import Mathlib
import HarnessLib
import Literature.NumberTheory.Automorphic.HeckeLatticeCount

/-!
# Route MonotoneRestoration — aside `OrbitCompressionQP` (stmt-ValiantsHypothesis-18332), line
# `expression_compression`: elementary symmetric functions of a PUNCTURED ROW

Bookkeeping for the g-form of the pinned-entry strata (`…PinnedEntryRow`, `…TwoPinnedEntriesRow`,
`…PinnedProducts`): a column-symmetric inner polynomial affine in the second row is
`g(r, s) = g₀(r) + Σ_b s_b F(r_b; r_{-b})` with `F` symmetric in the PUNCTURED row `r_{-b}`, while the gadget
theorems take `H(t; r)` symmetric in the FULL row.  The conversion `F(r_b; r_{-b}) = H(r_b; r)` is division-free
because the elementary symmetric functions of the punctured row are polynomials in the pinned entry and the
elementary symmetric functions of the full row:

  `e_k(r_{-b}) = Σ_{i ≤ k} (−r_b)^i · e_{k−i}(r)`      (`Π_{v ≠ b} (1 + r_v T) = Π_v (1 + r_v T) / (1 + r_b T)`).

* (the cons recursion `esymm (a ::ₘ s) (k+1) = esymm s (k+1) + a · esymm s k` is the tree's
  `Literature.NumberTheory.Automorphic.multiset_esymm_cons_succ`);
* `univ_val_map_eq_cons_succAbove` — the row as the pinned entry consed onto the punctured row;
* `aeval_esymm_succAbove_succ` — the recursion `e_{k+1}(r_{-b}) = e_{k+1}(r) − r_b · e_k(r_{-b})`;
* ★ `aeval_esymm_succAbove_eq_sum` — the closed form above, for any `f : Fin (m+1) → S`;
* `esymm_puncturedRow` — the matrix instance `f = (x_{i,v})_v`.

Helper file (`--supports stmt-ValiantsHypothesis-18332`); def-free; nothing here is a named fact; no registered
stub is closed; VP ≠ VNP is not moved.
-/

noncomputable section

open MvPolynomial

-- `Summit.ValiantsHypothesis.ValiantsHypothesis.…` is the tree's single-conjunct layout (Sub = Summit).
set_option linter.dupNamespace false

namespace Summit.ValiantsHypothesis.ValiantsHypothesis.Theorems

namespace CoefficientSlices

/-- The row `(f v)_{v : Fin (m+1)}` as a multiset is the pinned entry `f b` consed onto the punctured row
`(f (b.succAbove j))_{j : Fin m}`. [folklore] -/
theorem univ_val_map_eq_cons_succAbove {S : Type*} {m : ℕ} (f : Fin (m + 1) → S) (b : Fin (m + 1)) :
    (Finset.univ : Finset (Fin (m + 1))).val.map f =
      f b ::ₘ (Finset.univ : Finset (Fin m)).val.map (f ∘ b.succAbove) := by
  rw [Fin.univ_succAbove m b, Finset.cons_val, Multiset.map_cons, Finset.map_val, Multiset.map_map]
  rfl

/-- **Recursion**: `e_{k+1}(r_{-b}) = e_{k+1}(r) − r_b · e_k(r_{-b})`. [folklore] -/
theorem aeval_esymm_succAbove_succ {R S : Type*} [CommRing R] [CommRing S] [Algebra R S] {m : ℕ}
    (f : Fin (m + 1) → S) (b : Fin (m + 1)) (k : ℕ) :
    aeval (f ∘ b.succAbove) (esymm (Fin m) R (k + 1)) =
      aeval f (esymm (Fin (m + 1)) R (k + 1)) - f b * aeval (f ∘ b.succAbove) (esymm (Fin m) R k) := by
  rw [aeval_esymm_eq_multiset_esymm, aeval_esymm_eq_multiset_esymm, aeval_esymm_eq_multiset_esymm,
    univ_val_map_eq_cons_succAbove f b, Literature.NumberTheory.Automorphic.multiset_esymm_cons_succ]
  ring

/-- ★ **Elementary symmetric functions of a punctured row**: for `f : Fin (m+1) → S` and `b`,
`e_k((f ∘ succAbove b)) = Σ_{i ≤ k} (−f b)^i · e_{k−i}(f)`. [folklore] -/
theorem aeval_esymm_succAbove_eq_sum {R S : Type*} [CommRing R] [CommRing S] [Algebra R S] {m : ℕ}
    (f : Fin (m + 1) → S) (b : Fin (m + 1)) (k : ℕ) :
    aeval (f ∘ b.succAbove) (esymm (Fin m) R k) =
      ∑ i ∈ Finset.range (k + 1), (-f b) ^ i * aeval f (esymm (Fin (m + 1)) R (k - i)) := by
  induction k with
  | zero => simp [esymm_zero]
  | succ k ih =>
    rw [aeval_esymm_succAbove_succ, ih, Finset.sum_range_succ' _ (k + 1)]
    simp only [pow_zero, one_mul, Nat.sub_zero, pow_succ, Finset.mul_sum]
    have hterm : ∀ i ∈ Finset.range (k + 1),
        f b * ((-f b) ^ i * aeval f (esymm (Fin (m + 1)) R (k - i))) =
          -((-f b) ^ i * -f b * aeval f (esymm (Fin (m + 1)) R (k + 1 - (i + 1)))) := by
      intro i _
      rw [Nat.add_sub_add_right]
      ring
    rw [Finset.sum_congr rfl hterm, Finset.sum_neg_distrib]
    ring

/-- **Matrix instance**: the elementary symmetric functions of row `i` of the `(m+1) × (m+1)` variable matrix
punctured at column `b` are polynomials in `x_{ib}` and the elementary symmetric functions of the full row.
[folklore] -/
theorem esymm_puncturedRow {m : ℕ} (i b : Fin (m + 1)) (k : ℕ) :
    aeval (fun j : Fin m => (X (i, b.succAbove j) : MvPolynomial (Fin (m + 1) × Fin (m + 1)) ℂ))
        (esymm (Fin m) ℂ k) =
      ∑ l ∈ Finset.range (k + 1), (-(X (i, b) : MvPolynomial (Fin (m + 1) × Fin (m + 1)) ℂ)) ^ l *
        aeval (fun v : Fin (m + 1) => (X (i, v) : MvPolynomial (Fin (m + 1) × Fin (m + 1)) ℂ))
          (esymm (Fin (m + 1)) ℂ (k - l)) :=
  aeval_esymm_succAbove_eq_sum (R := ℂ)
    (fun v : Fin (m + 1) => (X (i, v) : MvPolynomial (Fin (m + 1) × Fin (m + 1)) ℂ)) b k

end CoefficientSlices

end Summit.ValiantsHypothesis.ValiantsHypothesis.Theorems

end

=====

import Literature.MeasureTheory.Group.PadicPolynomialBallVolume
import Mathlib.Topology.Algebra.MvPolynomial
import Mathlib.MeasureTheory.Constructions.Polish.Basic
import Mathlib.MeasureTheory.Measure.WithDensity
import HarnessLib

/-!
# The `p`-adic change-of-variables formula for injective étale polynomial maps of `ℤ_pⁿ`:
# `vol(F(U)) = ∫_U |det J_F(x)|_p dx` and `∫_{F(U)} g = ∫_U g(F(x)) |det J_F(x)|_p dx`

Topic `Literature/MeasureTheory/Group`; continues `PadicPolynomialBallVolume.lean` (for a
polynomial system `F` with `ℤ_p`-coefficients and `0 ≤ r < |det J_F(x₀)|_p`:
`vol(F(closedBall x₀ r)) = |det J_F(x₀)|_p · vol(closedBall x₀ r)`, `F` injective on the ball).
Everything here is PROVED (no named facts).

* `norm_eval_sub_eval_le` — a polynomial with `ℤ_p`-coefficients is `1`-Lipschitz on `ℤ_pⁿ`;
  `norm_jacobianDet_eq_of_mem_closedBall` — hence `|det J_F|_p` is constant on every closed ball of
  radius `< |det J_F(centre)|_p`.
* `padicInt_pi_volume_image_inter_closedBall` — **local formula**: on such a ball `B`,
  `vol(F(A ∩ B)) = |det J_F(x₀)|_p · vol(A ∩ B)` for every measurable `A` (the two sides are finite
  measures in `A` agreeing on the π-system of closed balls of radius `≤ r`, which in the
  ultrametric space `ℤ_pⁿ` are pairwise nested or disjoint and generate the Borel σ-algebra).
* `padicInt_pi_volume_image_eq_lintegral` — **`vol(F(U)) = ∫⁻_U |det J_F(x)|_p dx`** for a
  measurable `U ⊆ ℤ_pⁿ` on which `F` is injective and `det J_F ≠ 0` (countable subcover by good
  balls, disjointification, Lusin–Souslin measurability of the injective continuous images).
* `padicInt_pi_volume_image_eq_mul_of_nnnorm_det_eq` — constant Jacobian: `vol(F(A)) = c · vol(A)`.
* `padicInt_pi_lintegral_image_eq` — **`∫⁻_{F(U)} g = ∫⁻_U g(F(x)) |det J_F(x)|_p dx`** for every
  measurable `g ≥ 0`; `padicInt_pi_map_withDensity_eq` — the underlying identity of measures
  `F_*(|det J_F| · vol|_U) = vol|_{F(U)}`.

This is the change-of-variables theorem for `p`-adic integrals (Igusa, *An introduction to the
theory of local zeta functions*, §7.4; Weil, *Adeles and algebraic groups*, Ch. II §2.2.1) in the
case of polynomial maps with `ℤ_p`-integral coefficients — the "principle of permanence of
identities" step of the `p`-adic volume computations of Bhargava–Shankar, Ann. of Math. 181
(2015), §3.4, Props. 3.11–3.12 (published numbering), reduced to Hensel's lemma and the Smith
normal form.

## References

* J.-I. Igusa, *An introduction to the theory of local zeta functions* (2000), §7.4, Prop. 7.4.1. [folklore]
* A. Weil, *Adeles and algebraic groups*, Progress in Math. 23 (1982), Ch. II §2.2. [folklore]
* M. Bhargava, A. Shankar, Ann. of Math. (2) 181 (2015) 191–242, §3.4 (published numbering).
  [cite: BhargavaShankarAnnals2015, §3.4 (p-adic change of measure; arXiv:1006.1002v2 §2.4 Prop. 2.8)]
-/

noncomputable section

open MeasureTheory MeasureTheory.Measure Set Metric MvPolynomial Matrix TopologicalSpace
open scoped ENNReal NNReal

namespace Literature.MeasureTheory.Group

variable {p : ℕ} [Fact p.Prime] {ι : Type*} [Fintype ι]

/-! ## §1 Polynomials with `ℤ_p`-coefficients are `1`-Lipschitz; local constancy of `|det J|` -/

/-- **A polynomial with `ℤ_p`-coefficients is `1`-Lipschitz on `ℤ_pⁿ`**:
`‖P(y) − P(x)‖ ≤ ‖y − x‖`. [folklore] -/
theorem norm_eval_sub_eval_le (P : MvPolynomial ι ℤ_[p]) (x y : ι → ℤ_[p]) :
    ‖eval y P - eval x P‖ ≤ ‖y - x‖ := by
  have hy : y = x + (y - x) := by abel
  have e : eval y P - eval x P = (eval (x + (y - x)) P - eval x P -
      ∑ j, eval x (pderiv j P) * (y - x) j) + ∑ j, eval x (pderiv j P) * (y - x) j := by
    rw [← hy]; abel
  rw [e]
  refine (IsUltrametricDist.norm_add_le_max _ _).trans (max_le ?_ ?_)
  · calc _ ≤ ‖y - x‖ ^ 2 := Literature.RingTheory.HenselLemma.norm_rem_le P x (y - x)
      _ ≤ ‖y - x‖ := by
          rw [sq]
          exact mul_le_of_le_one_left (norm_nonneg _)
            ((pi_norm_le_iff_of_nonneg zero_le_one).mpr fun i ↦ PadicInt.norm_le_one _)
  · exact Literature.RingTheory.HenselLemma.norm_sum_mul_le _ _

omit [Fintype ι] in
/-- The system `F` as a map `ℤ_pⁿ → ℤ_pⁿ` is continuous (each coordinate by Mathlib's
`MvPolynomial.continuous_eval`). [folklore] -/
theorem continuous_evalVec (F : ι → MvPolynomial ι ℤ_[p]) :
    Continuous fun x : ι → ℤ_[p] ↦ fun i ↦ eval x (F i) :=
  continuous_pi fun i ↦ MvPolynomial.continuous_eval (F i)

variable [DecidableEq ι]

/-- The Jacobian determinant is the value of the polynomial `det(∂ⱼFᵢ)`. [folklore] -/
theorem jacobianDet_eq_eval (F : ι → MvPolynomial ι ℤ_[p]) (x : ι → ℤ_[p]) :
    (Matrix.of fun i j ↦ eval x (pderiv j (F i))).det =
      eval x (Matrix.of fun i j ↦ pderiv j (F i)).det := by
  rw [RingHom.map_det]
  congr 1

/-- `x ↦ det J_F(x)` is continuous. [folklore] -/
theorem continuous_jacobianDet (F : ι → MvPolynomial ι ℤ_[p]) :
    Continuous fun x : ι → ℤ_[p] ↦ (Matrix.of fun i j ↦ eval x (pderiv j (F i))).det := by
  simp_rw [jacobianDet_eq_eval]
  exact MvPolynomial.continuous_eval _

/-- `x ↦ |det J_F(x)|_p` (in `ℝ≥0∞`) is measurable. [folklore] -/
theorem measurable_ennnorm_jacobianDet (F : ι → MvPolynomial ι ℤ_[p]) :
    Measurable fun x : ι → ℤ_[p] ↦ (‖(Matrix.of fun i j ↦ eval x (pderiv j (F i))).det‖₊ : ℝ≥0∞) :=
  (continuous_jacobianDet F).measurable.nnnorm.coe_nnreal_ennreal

=====

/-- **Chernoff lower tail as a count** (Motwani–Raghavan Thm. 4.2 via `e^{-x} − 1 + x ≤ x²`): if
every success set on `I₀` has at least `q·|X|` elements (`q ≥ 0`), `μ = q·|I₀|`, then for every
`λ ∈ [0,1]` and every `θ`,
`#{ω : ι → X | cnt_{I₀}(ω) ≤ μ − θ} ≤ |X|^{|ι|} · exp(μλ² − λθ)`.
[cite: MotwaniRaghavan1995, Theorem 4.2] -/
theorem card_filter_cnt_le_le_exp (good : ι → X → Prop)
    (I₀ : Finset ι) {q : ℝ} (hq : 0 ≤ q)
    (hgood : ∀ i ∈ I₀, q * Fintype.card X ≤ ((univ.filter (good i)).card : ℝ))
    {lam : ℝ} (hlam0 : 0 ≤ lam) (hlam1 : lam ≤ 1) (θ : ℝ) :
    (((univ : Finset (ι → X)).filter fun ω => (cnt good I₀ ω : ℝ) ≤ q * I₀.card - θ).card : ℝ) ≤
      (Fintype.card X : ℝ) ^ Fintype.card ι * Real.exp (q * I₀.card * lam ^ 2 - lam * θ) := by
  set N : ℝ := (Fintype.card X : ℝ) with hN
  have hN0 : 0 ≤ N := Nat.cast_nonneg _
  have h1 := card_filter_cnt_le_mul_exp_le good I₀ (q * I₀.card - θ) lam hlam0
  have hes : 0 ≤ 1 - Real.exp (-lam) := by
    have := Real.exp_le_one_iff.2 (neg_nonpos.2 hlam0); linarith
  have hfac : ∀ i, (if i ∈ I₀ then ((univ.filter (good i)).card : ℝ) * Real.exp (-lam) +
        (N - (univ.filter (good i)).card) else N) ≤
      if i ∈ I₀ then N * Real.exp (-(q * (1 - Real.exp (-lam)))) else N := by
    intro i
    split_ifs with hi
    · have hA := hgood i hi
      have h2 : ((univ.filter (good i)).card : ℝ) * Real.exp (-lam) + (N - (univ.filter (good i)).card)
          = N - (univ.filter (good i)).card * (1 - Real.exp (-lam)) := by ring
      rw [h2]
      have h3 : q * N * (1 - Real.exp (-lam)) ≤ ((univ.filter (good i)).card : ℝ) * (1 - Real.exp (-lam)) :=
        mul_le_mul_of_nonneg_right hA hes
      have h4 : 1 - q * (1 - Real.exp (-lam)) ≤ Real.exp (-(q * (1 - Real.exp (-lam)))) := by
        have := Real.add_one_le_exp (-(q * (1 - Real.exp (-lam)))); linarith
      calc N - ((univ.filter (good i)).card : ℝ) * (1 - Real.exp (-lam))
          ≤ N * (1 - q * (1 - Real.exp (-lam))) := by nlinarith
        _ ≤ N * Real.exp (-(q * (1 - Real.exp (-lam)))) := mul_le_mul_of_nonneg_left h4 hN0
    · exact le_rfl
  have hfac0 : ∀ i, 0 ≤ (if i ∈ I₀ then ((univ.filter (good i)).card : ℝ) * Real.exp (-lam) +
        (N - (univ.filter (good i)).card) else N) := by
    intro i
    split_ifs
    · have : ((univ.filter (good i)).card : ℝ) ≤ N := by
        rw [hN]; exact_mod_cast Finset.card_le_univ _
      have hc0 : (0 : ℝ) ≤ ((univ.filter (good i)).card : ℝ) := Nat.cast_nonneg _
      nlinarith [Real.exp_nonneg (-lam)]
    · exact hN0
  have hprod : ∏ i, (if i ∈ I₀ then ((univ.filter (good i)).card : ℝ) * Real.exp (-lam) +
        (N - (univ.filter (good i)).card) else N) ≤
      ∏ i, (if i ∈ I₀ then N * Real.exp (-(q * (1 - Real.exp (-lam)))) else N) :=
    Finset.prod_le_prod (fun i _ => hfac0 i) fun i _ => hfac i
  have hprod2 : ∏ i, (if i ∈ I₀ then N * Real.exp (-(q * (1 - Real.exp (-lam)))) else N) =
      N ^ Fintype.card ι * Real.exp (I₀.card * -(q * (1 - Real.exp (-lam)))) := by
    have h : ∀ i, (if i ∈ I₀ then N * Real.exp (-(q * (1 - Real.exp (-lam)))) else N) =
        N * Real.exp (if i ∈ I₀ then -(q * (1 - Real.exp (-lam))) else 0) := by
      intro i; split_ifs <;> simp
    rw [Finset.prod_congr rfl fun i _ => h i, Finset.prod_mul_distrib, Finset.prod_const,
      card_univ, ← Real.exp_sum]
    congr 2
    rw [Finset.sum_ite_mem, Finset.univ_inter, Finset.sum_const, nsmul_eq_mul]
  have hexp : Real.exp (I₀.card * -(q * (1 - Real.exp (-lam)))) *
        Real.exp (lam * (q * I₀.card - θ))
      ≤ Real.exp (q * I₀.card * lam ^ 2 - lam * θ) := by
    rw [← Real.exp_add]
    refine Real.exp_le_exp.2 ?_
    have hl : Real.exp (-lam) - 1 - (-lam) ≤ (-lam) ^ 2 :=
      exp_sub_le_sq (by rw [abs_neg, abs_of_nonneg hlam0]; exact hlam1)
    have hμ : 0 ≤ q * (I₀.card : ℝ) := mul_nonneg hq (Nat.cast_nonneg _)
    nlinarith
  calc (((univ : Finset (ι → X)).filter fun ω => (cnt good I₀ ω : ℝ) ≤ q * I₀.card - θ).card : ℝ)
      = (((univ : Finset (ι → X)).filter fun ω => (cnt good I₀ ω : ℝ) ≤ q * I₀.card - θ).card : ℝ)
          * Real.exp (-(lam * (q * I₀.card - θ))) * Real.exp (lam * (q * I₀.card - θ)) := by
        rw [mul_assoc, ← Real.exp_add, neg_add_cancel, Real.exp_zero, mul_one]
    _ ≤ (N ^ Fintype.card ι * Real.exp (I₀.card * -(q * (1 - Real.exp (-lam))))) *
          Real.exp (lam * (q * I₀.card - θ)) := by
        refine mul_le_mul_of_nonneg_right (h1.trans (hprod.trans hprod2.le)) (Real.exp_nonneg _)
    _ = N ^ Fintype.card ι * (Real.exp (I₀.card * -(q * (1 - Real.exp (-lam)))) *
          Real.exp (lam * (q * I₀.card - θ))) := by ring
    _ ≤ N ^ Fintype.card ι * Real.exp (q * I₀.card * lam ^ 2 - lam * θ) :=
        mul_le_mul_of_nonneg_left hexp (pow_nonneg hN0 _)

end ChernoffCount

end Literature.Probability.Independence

=====

Work instructions: Count the lines above that contain the word "maps", and give only that number.

Answer section: 2